From 3e404cd075854aa1274a9cd801921b87897bade4 Mon Sep 17 00:00:00 2001
From: 25Harry <38323906+25Harry@users.noreply.github.com>
Date: Mon, 13 May 2019 03:28:05 +0530
Subject: [PATCH] Created required brackets in logn (#33401)

---
 guide/english/algorithms/b-trees/index.md | 2 +-
 1 file changed, 1 insertion(+), 1 deletion(-)

diff --git a/guide/english/algorithms/b-trees/index.md b/guide/english/algorithms/b-trees/index.md
index 4ea7d3df71..38c4261630 100644
--- a/guide/english/algorithms/b-trees/index.md
+++ b/guide/english/algorithms/b-trees/index.md
@@ -15,7 +15,7 @@ Properties of B-Tree:
 5) Number of children of a node is equal to the number of keys in it plus 1.
 6) All keys of a node are sorted in increasing order. The child between two keys k1 and k2 contains all keys in range from k1 and k2.
 7) B-Tree grows and shrinks from root which is unlike Binary Search Tree.
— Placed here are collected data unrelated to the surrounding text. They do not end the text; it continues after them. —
import Summits.Ventures.AbcSig.Rows.TemplateC2a
import Summits.Ventures.AbcSig.Levels.N241
import Summits.Ventures.AbcSig.Levels.N482

/-!
# Venture AbcSig — ROW `C2aL241A6`: `xⁿ + 2^a·241^m·yⁿ = z²`, class `a ge6` (GENERATED by plean/leanrow.py)

HONEST FRAMING. A row of a COMPUTATION cell (`pub-abcsig`); a CONDITIONAL theorem, no claim on ABC or any summit.
Hypotheses: `BS04Package` (CITED), `DataComplete` at levels [241, 482] (COMPUTED, two-engine certified
level files), and the listed per-orbit exclusions `hX_…` (CITED — e.g. the cell's M6 Eisenstein certificates; the
row's R5 cell names each). Everything else is kernel-checked (`Rows/TemplateC2a.lean`, `Levels/N….lean`). Exponent
range: prime `n ≥ 11`, `n ≠ 241`; `B = 2^a 241^m` with `a, m < n` (n-th-power free).

-/

namespace Summit.Ventures.AbcSig

/-- Row `C2aL241A6` (see module docstring). -/
theorem row_C2aL241A6 (M : NewformModel) (hP : M.BS04Package)
    (hD241 : M.DataComplete 241 level241Orbits) (hD482 : M.DataComplete 482 level482Orbits)
    (n : ℕ) (hn : n.Prime) (hmin : 11 ≤ n) (hnℓ : n ≠ 241) (a m : ℕ) (ha : 6 ≤ a) (hm : 1 ≤ m) (han : a < n) (hmn : m < n)
    (hX_orbit_482_5 : n ∈ ([11] : List ℕ) → M.Excludes 482 orbit_482_5 (famB (2 ^ a * 241 ^ m) n (fun _ _ => True)))
    (x y z : ℤ) (hxy1 : x * y ≠ 1) (hxy2 : x * y ≠ -1) : ¬ IsPrimitiveSolution 1 (2 ^ a * 241 ^ m) 1 n x y z := by
  have hℓ : Nat.Prime 241 := by norm_num
  have h7 : 7 ≤ n := by omega
  have hS241 :=
    (level241_sieve n hn h7 (fun o => M.Excludes 241 o (famB (2 ^ a * 241 ^ m) n (fun _ _ => True))) (fun h => absurd h (by simp only [List.mem_cons, List.not_mem_nil, or_false]; omega)) (fun h => absurd h (by simp only [List.mem_cons, List.not_mem_nil, or_false]; omega)))
  have hS482 :=
    (level482_sieve n hn h7 (fun o => M.Excludes 482 o (famB (2 ^ a * 241 ^ m) n (fun _ _ => True))) (fun h => absurd h (by simp only [List.mem_cons, List.not_mem_nil, or_false]; omega)) (fun h => absurd h (by simp only [List.mem_cons, List.not_mem_nil, or_false]; omega)) hX_orbit_482_5)
  by_cases ha6 : a = 6
  · subst ha6
    exact rowC2a_a6 241 hℓ (by norm_num) M hP n hn h7 hnℓ hD241 hD482 m hm hmn
      hS241
      hS482 x y z hxy1 hxy2
  · exact rowC2a_age7 241 hℓ (by norm_num) M hP n hn h7 hnℓ hD482 a m (by omega) hm han hmn
      hS482 x y z hxy1 hxy2

end Summit.Ventures.AbcSig
import Mathlib
import HarnessLib
import Summits.HubbardSuperconductivity.HubbardSuperconductivity.Theorems.KLProgrammeKLRegimeEnginePairTransferOutClassCapShares
import Summits.HubbardSuperconductivity.HubbardSuperconductivity.Theorems.KLProgrammeKLRegimeSplitThermalLayer

/-!
# K3 ENGINE (stmt-HubbardSuperconductivity-20437 `KLRegimeEngineV17F2`), row (c) binder #9 `hexOutPkgι`: kernel certificate of the arithmetic of LOCATED #22
# «(c)-OUT-NEAR-SLICE-LEGS», sub-rows (A) «LEG-DRESSING» and (B) «SIGMA-DOMAIN/CAPS» (cell gate-hubbard-kl, seat gate-hubbard-kl-p1 g28; finder k3c2-p2 g30,
# memo `HOME/hubbard-kl-k3c2-p2/g30/LOCATED-C-OUT-NEAR-SLICE-LEGS.md`, x-reads J g30 / T2-2 g24; the analogue of `…EnginePhGainBelowResolution` (#23) and `…EngineSixLegThresholdNoHome` (#24))

WHAT.  Binder `hexOutPkgι` of `A24a1G14.stub_engine_step_values_of_producers_pkg₁₇` (tree `Theorems/KLProgrammeKLRegimeEngineV17F2ClosersVGQOutI.lean`, binder of
`EngineV8.rowC_hexOut_of_pkgι`), per scale `n`, member `j`, pin `(x, y)`, has among its ∃-data `RH A₀S : ℝ` with the rows
* l.87  `∀ t ∈ Icc 0 1, ‖Hd j t ![(((ω₀,y),0),0), …]‖ ≤ RH` (`Hd` pinned to the «≥ 2 cross lines» fold whose `1`-term is the LEG DRESSING `Sg(ℓ)·∂_ΛC_t(ℓ)·V`);
* l.133 `(klScale klE0 n − klScale klE0 (n+1))·(2⁻¹·RH) ≤ 4⁻¹·(klEngGeo11.cloc·(P.Klam·U)²·4^{−(klEngGeo11.θ·n)})` («hShareHd»);
* l.123 `∀ t k, ‖Σ_σ V6 j t ![((ω₀,k),σ,±), pinned] · Sg j t (ω₀,k) σ‖ ≤ A₀S` and l.131 `A₀S ≤ 2²⁴·(P.Klam·U)³`;
with `klEngGeo11.cloc = 2¹⁰`, `klEngGeo11.θ = ½` (`klEngGeo11_cloc_eq`, `klEngGeo11_θ_eq`, `rpow_four_neg_half_mul` — tree lemmas used BY NAME) and `klScale klE0 n = (1/32)·4⁻ⁿ`.
PAPER-LEVEL premises of located #22 (OF RECORD (R596)/(R597); NOT tree theorems, hence HYPOTHESES below):
(PA) §1: for a pinned leg `ℓ` ON the `Λ_t`-shell (`0 < Λt ≤ klScale klE0 n`) `‖Hd …‖ ≥ κ·U³/Λ_t`, `κ = κ_C·c_Z ≈ ½` [est] — typed `κ * U ^ 3 / Λt ≤ hd`, `hd ≤ RH`;
(PB) §2: at an OFF-shell `k`, for a pinned leg with `E_ℓ ≍ Λₙ₊₁` (`0 < Eℓ ≤ klScale klE0 (n+1)`), `‖Σ_σ V6·Sg‖ ≥ s·U⁴/E_ℓ`, `s ≈ 0.05` [est] — typed `s * U ^ 4 / Eℓ ≤ y₀`, `y₀ ≤ A₀S`.
THEOREMS (arithmetic on the VERBATIM rows, `P.Klam ↦ Klam`): `x22a_forces_shallow_scale` ⟹ `(3/8)·κ·U·2ⁿ ≤ 2⁸·Klam²`; `x22a_no_home_nominal`: `False` for `n ≥ 86` at
`U = 2⁻⁷⁵`, `κ ≥ ½`, `Klam = 1` (#22 §1 «fails for n ≳ 86 + 2log₂Klam»); `x22a_consistent_at_85`; `x22b_cap_forces_shallow_scale` ⟹ `s·U·4^{n+1} ≤ 2¹⁹·Klam³`;
`x22b_no_home_nominal`: `False` for `n ≥ 49` at `U = 2⁻⁷⁵`, `s ≥ 1/20`, `Klam = 1` (#22 §2 «n ≳ 48 + (3/2)log₂Klam»); `x22b_consistent_at_48`.
Sub-row (C) («SIGMA-ODDNESS», route losses at `n − 2m ≳ 133`) is not certified here (its sizes are route-internal estimates).
Honest framing: arithmetic over `rfl`-level tree lemmas; (PA)(PB) and the sizes `κ`, `s` are hypotheses; nothing here asserts or refutes row (c), binder #9, any row of 20437, K3, U₀,
the window, a margin or superconductivity in the Hubbard model.  0 kit · 0 lit.  [cite: BenfattoGiulianiMastropietro2006]
-/

noncomputable section

namespace Summit.HubbardSuperconductivity.HubbardSuperconductivity.Theorems.EngineV8

set_option linter.dupNamespace false -- summit = problem name (single-conjunct summit), D-0017

open Summit.HubbardSuperconductivity.HubbardSuperconductivity.Theorems.KLRegimeSplit
open Summit.HubbardSuperconductivity.HubbardSuperconductivity.Theorems.KLProgrammeLegKernels

/-- `Λₙ − Λₙ₊₁ = ¾·Λₙ` for the engine's scales `klScale klE0`. -/
theorem x22a_klScale_sub_succ (n : ℕ) : klScale klE0 n - klScale klE0 (n + 1) = 3 / 4 * klScale klE0 n := by
  unfold klScale; rw [pow_succ]; field_simp; ring

/-- **(A) general currencies.** Row l.133 («hShareHd») with l.87 and the premise (PA) for a pinned leg on the `Λ_t`-shell (`Λt ≤ Λₙ`) forces
`(3/8)·κ·U·2ⁿ ≤ 2⁸·Klam²`. -/
theorem x22a_forces_shallow_scale {RH hd κ Λt U Klam : ℝ} {n : ℕ} (hU : 0 < U) (hκ : 0 < κ) (hΛt : 0 < Λt) (hΛtn : Λt ≤ klScale klE0 n)
    (h87 : hd ≤ RH) (hPA : κ * U ^ 3 / Λt ≤ hd)
    (h133 : (klScale klE0 n - klScale klE0 (n + 1)) * (2⁻¹ * RH) ≤ 4⁻¹ * (klEngGeo11.cloc * (Klam * U) ^ 2 * (4 : ℝ) ^ (-(klEngGeo11.θ * n)))) :
    3 / 8 * κ * U * 2 ^ n ≤ 2 ^ 8 * Klam ^ 2 := by
  rw [klEngGeo11_cloc_eq, klEngGeo11_θ_eq, rpow_four_neg_half_mul, x22a_klScale_sub_succ] at h133
  have hΛn := klth_klScale_pos n
  have h2n : (0 : ℝ) < 2 ^ n := by positivity
  -- (PA) at the weakest shell `Λt ≤ Λₙ`: `κ·U³/Λₙ ≤ RH`
  have hRH : κ * U ^ 3 / klScale klE0 n ≤ RH := by
    have h1 : κ * U ^ 3 / klScale klE0 n ≤ κ * U ^ 3 / Λt :=
      div_le_div_of_nonneg_left (by positivity) hΛt hΛtn
    linarith
  -- the row's left side is then ≥ (3/8)·κ·U³
  have hL : 3 / 8 * κ * U ^ 3 ≤ 3 / 4 * klScale klE0 n * (2⁻¹ * RH) := by
    have h2 : 3 / 4 * klScale klE0 n * (2⁻¹ * (κ * U ^ 3 / klScale klE0 n)) = 3 / 8 * κ * U ^ 3 := by
      field_simp; ring
    rw [← h2]
    exact mul_le_mul_of_nonneg_left (mul_le_mul_of_nonneg_left hRH (by norm_num)) (by positivity)
  have hR : 3 / 8 * κ * U ^ 3 ≤ 4⁻¹ * (2 ^ 10 * (Klam * U) ^ 2 * ((2 : ℝ) ^ n)⁻¹) := hL.trans h133
  -- clear denominators: multiply by `2ⁿ/U²`
  have hU2 : (0 : ℝ) < U ^ 2 := by positivity
  have key : 3 / 8 * κ * U * 2 ^ n * U ^ 2 ≤ 2 ^ 8 * Klam ^ 2 * U ^ 2 := by
    have h3 : 4⁻¹ * (2 ^ 10 * (Klam * U) ^ 2 * ((2 : ℝ) ^ n)⁻¹) * 2 ^ n = 2 ^ 8 * Klam ^ 2 * U ^ 2 := by
      field_simp; ring
    have h4 : 3 / 8 * κ * U ^ 3 * 2 ^ n = 3 / 8 * κ * U * 2 ^ n * U ^ 2 := by ring
    have := mul_le_mul_of_nonneg_right hR h2n.le
    rw [h3, h4] at this
    exact this
  exact le_of_mul_le_mul_right key hU2

/-- **(A) NOMINAL point ⇒ NO HOME for every `n ≥ 86`** (`U = 2⁻⁷⁵`, `κ ≥ ½`, `Klam = 1`): `(3/8)·κ·2^{n−75} ≤ 2⁸` fails from `n = 86` on. -/
theorem x22a_no_home_nominal {RH hd κ Λt U Klam : ℝ} {n : ℕ} (hUnom : U = 1 / 2 ^ 75) (hκ : 1 / 2 ≤ κ) (hKlam : Klam = 1) (hn : 86 ≤ n)
    (hΛt : 0 < Λt) (hΛtn : Λt ≤ klScale klE0 n) (h87 : hd ≤ RH) (hPA : κ * U ^ 3 / Λt ≤ hd)
    (h133 : (klScale klE0 n - klScale klE0 (n + 1)) * (2⁻¹ * RH) ≤ 4⁻¹ * (klEngGeo11.cloc * (Klam * U) ^ 2 * (4 : ℝ) ^ (-(klEngGeo11.θ * n)))) : False := by
  have hU : 0 < U := by rw [hUnom]; positivity
  have hb := x22a_forces_shallow_scale hU (by linarith) hΛt hΛtn h87 hPA h133
  rw [hKlam, hUnom] at hb
  have h86 : (2 : ℝ) ^ 86 ≤ 2 ^ n := pow_le_pow_right₀ (by norm_num) hn
  nlinarith

/-- The nominal band starts at 86: at `n = 85`, `κ = ½` the necessary inequality still holds (`(3/8)·½·2^{85−75} = 192 ≤ 256`). -/
theorem x22a_consistent_at_85 : 3 / 8 * (1 / 2 : ℝ) * (1 / 2 ^ 75) * 2 ^ 85 ≤ 2 ^ 8 * (1 : ℝ) ^ 2 := by norm_num

/-- **(B) «SIGMA-DOMAIN/CAPS», general currencies.** Rows l.123 (`‖Σ_σ V6·Sg‖ ≤ A₀S` at every `k`, in particular an OFF-shell `k`) and l.131 (`A₀S ≤ 2²⁴·(Klam·U)³`)
with located #22 §2's premise (PB) `|Y(k_off)| ≥ s·U⁴/E_ℓ` for a pinned leg `ℓ` with `E_ℓ ≍ Λₙ₊₁` (`0 < Eℓ ≤ klScale klE0 (n+1)`; `s ≈ 0.05` [est]) force
`s·U·4^{n+1} ≤ 2¹⁹·Klam³`. -/
theorem x22b_cap_forces_shallow_scale {A₀S y₀ s Eℓ U Klam : ℝ} {n : ℕ} (hU : 0 < U) (hs : 0 < s) (hE : 0 < Eℓ) (hEn : Eℓ ≤ klScale klE0 (n + 1))
    (h123 : y₀ ≤ A₀S) (hPB : s * U ^ 4 / Eℓ ≤ y₀) (h131 : A₀S ≤ 2 ^ 24 * (Klam * U) ^ 3) :
    s * U * 4 ^ (n + 1) ≤ 2 ^ 19 * Klam ^ 3 := by
  have hΛ := klth_klScale_pos (n + 1)
  have h1 : s * U ^ 4 / klScale klE0 (n + 1) ≤ s * U ^ 4 / Eℓ := div_le_div_of_nonneg_left (by positivity) hE hEn
  have h2 : s * U ^ 4 / klScale klE0 (n + 1) ≤ 2 ^ 24 * (Klam * U) ^ 3 := by linarith
  have h3 : s * U ^ 4 / klScale klE0 (n + 1) = s * U * 4 ^ (n + 1) * U ^ 3 * 32 := by
    unfold klScale klE0; field_simp
  rw [h3] at h2
  have hU3 : (0 : ℝ) < U ^ 3 * 32 := by positivity
  have h4 : 2 ^ 24 * (Klam * U) ^ 3 = 2 ^ 19 * Klam ^ 3 * (U ^ 3 * 32) := by ring
  rw [h4] at h2
  have h5 : s * U * 4 ^ (n + 1) * U ^ 3 * 32 = s * U * 4 ^ (n + 1) * (U ^ 3 * 32) := by ring
  rw [h5] at h2
  exact le_of_mul_le_mul_right h2 hU3

/-- **(B) NOMINAL point ⇒ NO HOME for every `n ≥ 49`** (`U = 2⁻⁷⁵`, `s ≥ 1/20`, `Klam = 1`; #22 §2: «cap fails for n ≳ 48 + (3/2)log₂Klam»). -/
theorem x22b_no_home_nominal {A₀S y₀ s Eℓ U Klam : ℝ} {n : ℕ} (hUnom : U = 1 / 2 ^ 75) (hs : 1 / 20 ≤ s) (hKlam : Klam = 1) (hn : 49 ≤ n)
    (hE : 0 < Eℓ) (hEn : Eℓ ≤ klScale klE0 (n + 1)) (h123 : y₀ ≤ A₀S) (hPB : s * U ^ 4 / Eℓ ≤ y₀) (h131 : A₀S ≤ 2 ^ 24 * (Klam * U) ^ 3) :
    False := by
  have hU : 0 < U := by rw [hUnom]; positivity
  have hb := x22b_cap_forces_shallow_scale hU (by linarith) hE hEn h123 hPB h131
  rw [hKlam, hUnom] at hb
  have h50 : (4 : ℝ) ^ 50 ≤ 4 ^ (n + 1) := pow_le_pow_right₀ (by norm_num) (by omega)
  nlinarith

/-- The (B) band starts at 49: at `n = 48`, `s = 1/20` the necessary inequality still holds (`2⁻⁷⁵·4⁴⁹/20 ≤ 2¹⁹`). -/
theorem x22b_consistent_at_48 : (1 / 20 : ℝ) * (1 / 2 ^ 75) * 4 ^ (48 + 1) ≤ 2 ^ 19 * (1 : ℝ) ^ 3 := by norm_num

end Summit.HubbardSuperconductivity.HubbardSuperconductivity.Theorems.EngineV8
import Mathlib

/-!
# The BRANCH LEMMA's product inequality (p6, gen 26; C-041.md §11 (b))

Pure arithmetic, no graphs.  The one-anchor identities of C-041.md §11 (b) write, for a zone `Z` with the
single anchor `k` and branches `Y_i`, `|𝓛_Z| = ∏ᵢ (aᵢ + fᵢ) − ∏ᵢ fᵢ` and
`|𝓡_Z| = ∏ᵢ (Vᵢ + fᵢ + bᵢ) − ∏ᵢ (fᵢ + bᵢ)` when `k` carries no terminal edge, and `∏ᵢ (aᵢ + fᵢ)`,
`∏ᵢ (Vᵢ + fᵢ + bᵢ)` when `k` carries `1`-edges only.  The BRANCH LEMMA «`aᵢ ≤ Vᵢ` for every branch ⟹
`|𝓛_Z| ≤ |𝓡_Z|`» is the termwise comparison of the expansions
`∏ (x + y) − ∏ y = Σ_{∅ ≠ S} ∏_S x · ∏_{∉ S} y` (`prod_add_sub_prod_eq_sum`), which holds for any
`x ≤ x'`, `y ≤ y'` (`prod_add_sub_prod_le`); `branch_lemma_edgeFree` / `branch_lemma_oneEdges` are the two
instances in the notation of §11 (b).  (LEMMA (INV-STAR)'s termwise bound, `C041InvStarCountIneq`, is the case
where the branches are single leaves.)
-/

namespace PercRepro

namespace BranchProduct

open Finset

variable {ι : Type*} [DecidableEq ι]

/-- The expansion `∏_{i ∈ s} (x i + y i) − ∏_{i ∈ s} y i = Σ_{∅ ≠ t ⊆ s} ∏_{i ∈ t} x i · ∏_{i ∈ s ∖ t} y i`. -/
theorem prod_add_sub_prod_eq_sum (s : Finset ι) (x y : ι → ℕ) :
    ∏ i ∈ s, (x i + y i) - ∏ i ∈ s, y i
      = ∑ t ∈ s.powerset.erase ∅, (∏ i ∈ t, x i) * ∏ i ∈ s \ t, y i := by
  rw [Finset.prod_add, ← Finset.add_sum_erase _ _ (Finset.empty_mem_powerset s)]
  simp only [Finset.prod_empty, one_mul, Finset.sdiff_empty]
  exact Nat.add_sub_cancel_left _ _

/-- **THE BRANCH LEMMA, abstract** (C-041.md §11 (b)): `x ≤ x'` and `y ≤ y'` on `s` give
`∏ (x + y) − ∏ y ≤ ∏ (x' + y') − ∏ y'` — termwise on the expansions. -/
theorem prod_add_sub_prod_le (s : Finset ι) (x y x' y' : ι → ℕ)
    (hx : ∀ i ∈ s, x i ≤ x' i) (hy : ∀ i ∈ s, y i ≤ y' i) :
    ∏ i ∈ s, (x i + y i) - ∏ i ∈ s, y i ≤ ∏ i ∈ s, (x' i + y' i) - ∏ i ∈ s, y' i := by
  rw [prod_add_sub_prod_eq_sum, prod_add_sub_prod_eq_sum]
  apply Finset.sum_le_sum
  intro t ht
  have hts : t ⊆ s := Finset.mem_powerset.mp (Finset.mem_of_mem_erase ht)
  apply Nat.mul_le_mul
  · exact Finset.prod_le_prod (fun i _ => Nat.zero_le _) fun i hi => hx i (hts hi)
  · exact Finset.prod_le_prod (fun i _ => Nat.zero_le _) fun i hi => hy i (Finset.sdiff_subset hi)

/-- The BRANCH LEMMA in the notation of §11 (b), `k` without terminal edges: `aᵢ ≤ Vᵢ` for every branch
gives `∏ (aᵢ + fᵢ) − ∏ fᵢ ≤ ∏ (Vᵢ + fᵢ + bᵢ) − ∏ (fᵢ + bᵢ)`. -/
theorem branch_lemma_edgeFree (s : Finset ι) (a f b V : ι → ℕ) (h : ∀ i ∈ s, a i ≤ V i) :
    ∏ i ∈ s, (a i + f i) - ∏ i ∈ s, f i
      ≤ ∏ i ∈ s, (V i + f i + b i) - ∏ i ∈ s, (f i + b i) := by
  have := prod_add_sub_prod_le s a f V (fun i => f i + b i) h fun i _ => Nat.le_add_right _ _
  simpa only [← add_assoc] using this

omit [DecidableEq ι] in
/-- The BRANCH LEMMA in the notation of §11 (b), `k` with `1`-edges only: `aᵢ ≤ Vᵢ` for every branch
gives `∏ (aᵢ + fᵢ) ≤ ∏ (Vᵢ + fᵢ + bᵢ)`. -/
theorem branch_lemma_oneEdges (s : Finset ι) (a f b V : ι → ℕ) (h : ∀ i ∈ s, a i ≤ V i) :
    ∏ i ∈ s, (a i + f i) ≤ ∏ i ∈ s, (V i + f i + b i) :=
  Finset.prod_le_prod (fun i _ => Nat.zero_le _) fun i hi => by have := h i hi; omega

end BranchProduct

end PercRepro
/-! ### `Δ = r² − 2Mr + a²` (`Kerr.delta` of `Sweep2.lean`) on and outside the horizon -/

/-- `Δ = (r − r₊)(r − r₋)` for `|a| ≤ M` (`r± = M ± √(M² − a²)`). DRSR arXiv:1402.7034, §2.1.2.
[cite: DafermosRodnianskiShlapentokhrothman2014, §2.1.2] -/
theorem delta_eq_mul {M a : ℝ} (h : |a| ≤ M) (r : ℝ) :
    delta M a r = (r - rPlus M a) * (r - rMinus M a) := by
  have ha : a ^ 2 ≤ M ^ 2 := by nlinarith [sq_abs a, abs_nonneg a]
  have hs : √(M ^ 2 - a ^ 2) ^ 2 = M ^ 2 - a ^ 2 := Real.sq_sqrt (sub_nonneg.2 ha)
  unfold delta rPlus rMinus
  nlinarith [hs]

/-- `Δ(r₊) = 0` for `|a| ≤ M`. DRSR arXiv:1402.7034, §2.1.2 ("`Δ` vanishes to first order on
`𝓗⁺`"). [cite: DafermosRodnianskiShlapentokhrothman2014, §2.1.2] -/
theorem delta_rPlus {M a : ℝ} (h : |a| ≤ M) : delta M a (rPlus M a) = 0 := by
  rw [delta_eq_mul h, sub_self, zero_mul]

/-- `Δ > 0` for `r > r₊` and `|a| ≤ M` (both factors of `(r − r₊)(r − r₋)` are positive, `r₋ ≤ r₊`).
DRSR arXiv:1402.7034, §2.1.2. [cite: DafermosRodnianskiShlapentokhrothman2014, §2.1.2] -/
theorem delta_pos {M a r : ℝ} (h : |a| ≤ M) (hr : rPlus M a < r) : 0 < delta M a r := by
  rw [delta_eq_mul h]
  exact mul_pos (sub_pos.2 hr) (sub_pos.2 ((rMinus_le_rPlus M a).trans_lt hr))

/-- `Δ ≥ 0` for `r ≥ r₊` and `|a| ≤ M`. DRSR arXiv:1402.7034, §2.1.2. [cite: DafermosRodnianskiShlapentokhrothman2014, §2.1.2] -/
theorem delta_nonneg {M a r : ℝ} (h : |a| ≤ M) (hr : rPlus M a ≤ r) : 0 ≤ delta M a r := by
  rw [delta_eq_mul h]
  exact mul_nonneg (sub_nonneg.2 hr) (sub_nonneg.2 ((rMinus_le_rPlus M a).trans hr))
Binary Search Trees grow downward and also shrink from downward.
-8) Like other balanced Binary Search Trees, time complexity to search, insert and delete is O(Logn).
+8) Like other balanced Binary Search Trees, time complexity to search, insert and delete is O(Log(n)).
 
 Search:
 Search is similar to search in Binary Search Tree. Let the key to be searched be k. We start from root and recursively traverse down. For every visited non-leaf node, if the node has key, we simply return the node. Otherwise we recur down to the appropriate child (the child which is just before the first greater key) of the node. If we reach a leaf node and don’t find k in the leaf node, we return NULL.